- **Goal of the exercise**
Lines from the line with "have hΦ : phiK" to the line with "1600 189 21" in the entries below, and only those, must be output exactly, with both ends included.

......

import Summits.Ventures.PercRepro.RankLevelSetLevelSixHeavyCellSq27DI
import Summits.Ventures.PercRepro.RankLevelSetLevelSixCapGlue25
import Summits.Ventures.PercRepro.TriangleCapEightI
import Summits.Ventures.PercRepro.S1TrianglePlusSharp
import Summits.Ventures.PercRepro.S1SeriesLever14
import Summits.Ventures.PercRepro.RankLevelSetLevelSixArithHeavySq23DFA

/-!
# PercRepro — THE 24 ROW, THE COLOOP CASE, LEVEL ONE: THE SCALED COLOOP-FREE CELLS `(p ≥ 23, d = 11, 12)` (p8 g10, S3)

`proofs/SUBCLAIM-S3-p8.md` §3x. `(Φ(p+1, 6)/2)·#U(p, 6) ≤ #Y(p, 6)` on every coloop-free `e`-free core of rank `p ≥ 23` (the corrected cell with `D = C(p + 7, 6)`, `phiK_succ_div_two_le`, the parts ArithHeavySq23DFA and the coloop-free caps at `n₀ = 23 + d`): ratios `0.875 / 0.919`. Axioms: standard.
-/

open scoped Matroid

namespace PercRepro

namespace ThmN

open Set

variable {α : Type}

/-- **The SCALED cell on every COLOOP-FREE `e`-free core of rank `p ≥ 23`, corank `d = 11, 12`**: `(Φ(p+1, 6)/2)·#U(p, 6) ≤ #Y(p, 6)`. -/
theorem c025_core_six_scaled_basis_sq23s (M : Matroid α) [M.Finite] (p d : ℕ) (hp : 23 ≤ p) (hd11 : 11 ≤ d) (hd12 : d ≤ 12) (hcf : ∀ e ∈ M.E, ¬ M.IsColoop e)
    (hR : M.eRank = (p : ℕ∞)) (hn : M.E.ncard = p + d)
    (hfree : ∀ e ∈ M.E, ∃ A ⊆ M.E \ {e}, e ∉ M.closure A ∧ e ∉ M.closure ((M.E \ {e}) \ A)) :
    phiK (p + 1) 6 / 2 * (Matroid.topCount M p 6 : ℚ) ≤ (Matroid.midCount M p 6 : ℚ) := by
  have hd : M.E.encard = M.eRank + d := by
    rw [hR, ← M.ground_finite.cast_ncard_eq, hn]
    push_cast
    ring
  have hL : ∀ e ∈ M.E, ¬ M.IsLoop e := not_isLoop_of_free M hfree
  have hs : ∀ e ∈ M.E, ∀ f ∈ M.E, e ≠ f → M.eRk {e, f} = 2 := by
    intro e he f hf hef
    have h2 : (2 : ℕ∞) ≤ M.eRk {e, f} :=
      two_le_eRk_of_two_le_ncard_of_free M hfree (pair_subset he hf) (by rw [ncard_pair hef])
    have h3 : M.eRk {e, f} ≤ 2 := by
      have := M.eRk_le_encard {e, f}
      rwa [encard_pair hef] at this
    exact le_antisymm h3 h2
  have hC1 : ∀ L ⊆ M.E, M.eRk L = 2 → L.ncard ≤ 3 :=
    fun L hL hr => ncard_le_three_of_eRk_two M hs hfree hL hr
  have hC2 : ∀ P ⊆ M.E, M.eRk P ≤ 3 → P.ncard ≤ 6 :=
    fun P hP hr => ncard_le_six_of_eRk_le_three_of_free M hfree hP hr
  have hΦ : phiK (p + 1) 6 / 2 ≤ (2 : ℚ) ^ (p + 6) / (((p + 7).choose 6 : ℕ) : ℚ) := by
    have := phiK_succ_div_two_le p 6
    rwa [show p + 1 + 6 = p + 7 by omega] at this
  interval_cases d
  · exact c025_core_six_heavy_cell_sq27di M p 11 9 1 1 19 16 0 31344 1000 17 1600 189 21
      ((p + 7).choose 6) (Nat.choose_pos (by omega)) (phiK (p + 1) 6 / 2) hΦ (by norm_num) (by omega)
      (by norm_num) (by norm_num) (by norm_num) (by norm_num) (by norm_num)
      (by norm_num [cnull]) (by norm_num [cnull]) (Or.inl (by norm_num)) (Or.inr (Or.inl ⟨by norm_num, by norm_num⟩)) (Or.inl (by norm_num)) (by norm_num) (by norm_num) (by norm_num)
      (s3_cf_of M hfree hcf (d := 10) (by simpa using hd) 34 21 (by norm_num) (by omega) (by norm_num [TriangleCap.cq3]) (by norm_num [TriangleCap.cq3]) (by norm_num [TriangleCap.cq3]))
      (s4_cf_of M hfree hcf (d := 10) (by rw [hd]; norm_num) 34 167 189 (by norm_num) (by omega) (by decide) (by omega))
      (s5_cf_of M hfree hcf (d := 10) (by rw [hd]; norm_num) 34 1365 1600 (by norm_num) (by omega) (by decide) (by omega))
      (Or.inl (tail_six_heavy_sq23DF_11 p hp)) hR hn hfree (level_six_poly_heavy_sq23DF_11 p hp)
  · exact c025_core_six_heavy_cell_sq27di M p 12 10 1 1 20 17 0 21152 1000 18 2315 250 26
      ((p + 7).choose 6) (Nat.choose_pos (by omega)) (phiK (p + 1) 6 / 2) hΦ (by norm_num) (by omega)
      (by norm_num) (by norm_num) (by norm_num) (by norm_num) (by norm_num)
      (by norm_num [cnull]) (by norm_num [cnull]) (Or.inl (by norm_num)) (Or.inr (Or.inl ⟨by norm_num, by norm_num⟩)) (Or.inl (by norm_num)) (by norm_num) (by norm_num) (by norm_num)
      (s3_cf_of M hfree hcf (d := 11) (by simpa using hd) 35 26 (by norm_num) (by omega) (by norm_num [TriangleCap.cq3]) (by norm_num [TriangleCap.cq3]) (by norm_num [TriangleCap.cq3]))
      (s4_cf_of M hfree hcf (d := 11) (by rw [hd]; norm_num) 35 222 250 (by norm_num) (by omega) (by decide) (by omega))
      (s5_cf_of M hfree hcf (d := 11) (by rw [hd]; norm_num) 35 1985 2315 (by norm_num) (by omega) (by decide) (by omega))
      (Or.inl (tail_six_heavy_sq23DF_12 p hp)) hR hn hfree (level_six_poly_heavy_sq23DF_12 p hp)

end ThmN

end PercRepro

......

- **Solution to this problem**
  have hΦ : phiK (p + 1) 6 / 2 ≤ (2 : ℚ) ^ (p + 6) / (((p + 7).choose 6 : ℕ) : ℚ) := by
    have := phiK_succ_div_two_le p 6
    rwa [show p + 1 + 6 = p + 7 by omega] at this
  interval_cases d
  · exact c025_core_six_heavy_cell_sq27di M p 11 9 1 1 19 16 0 31344 1000 17 1600 189 21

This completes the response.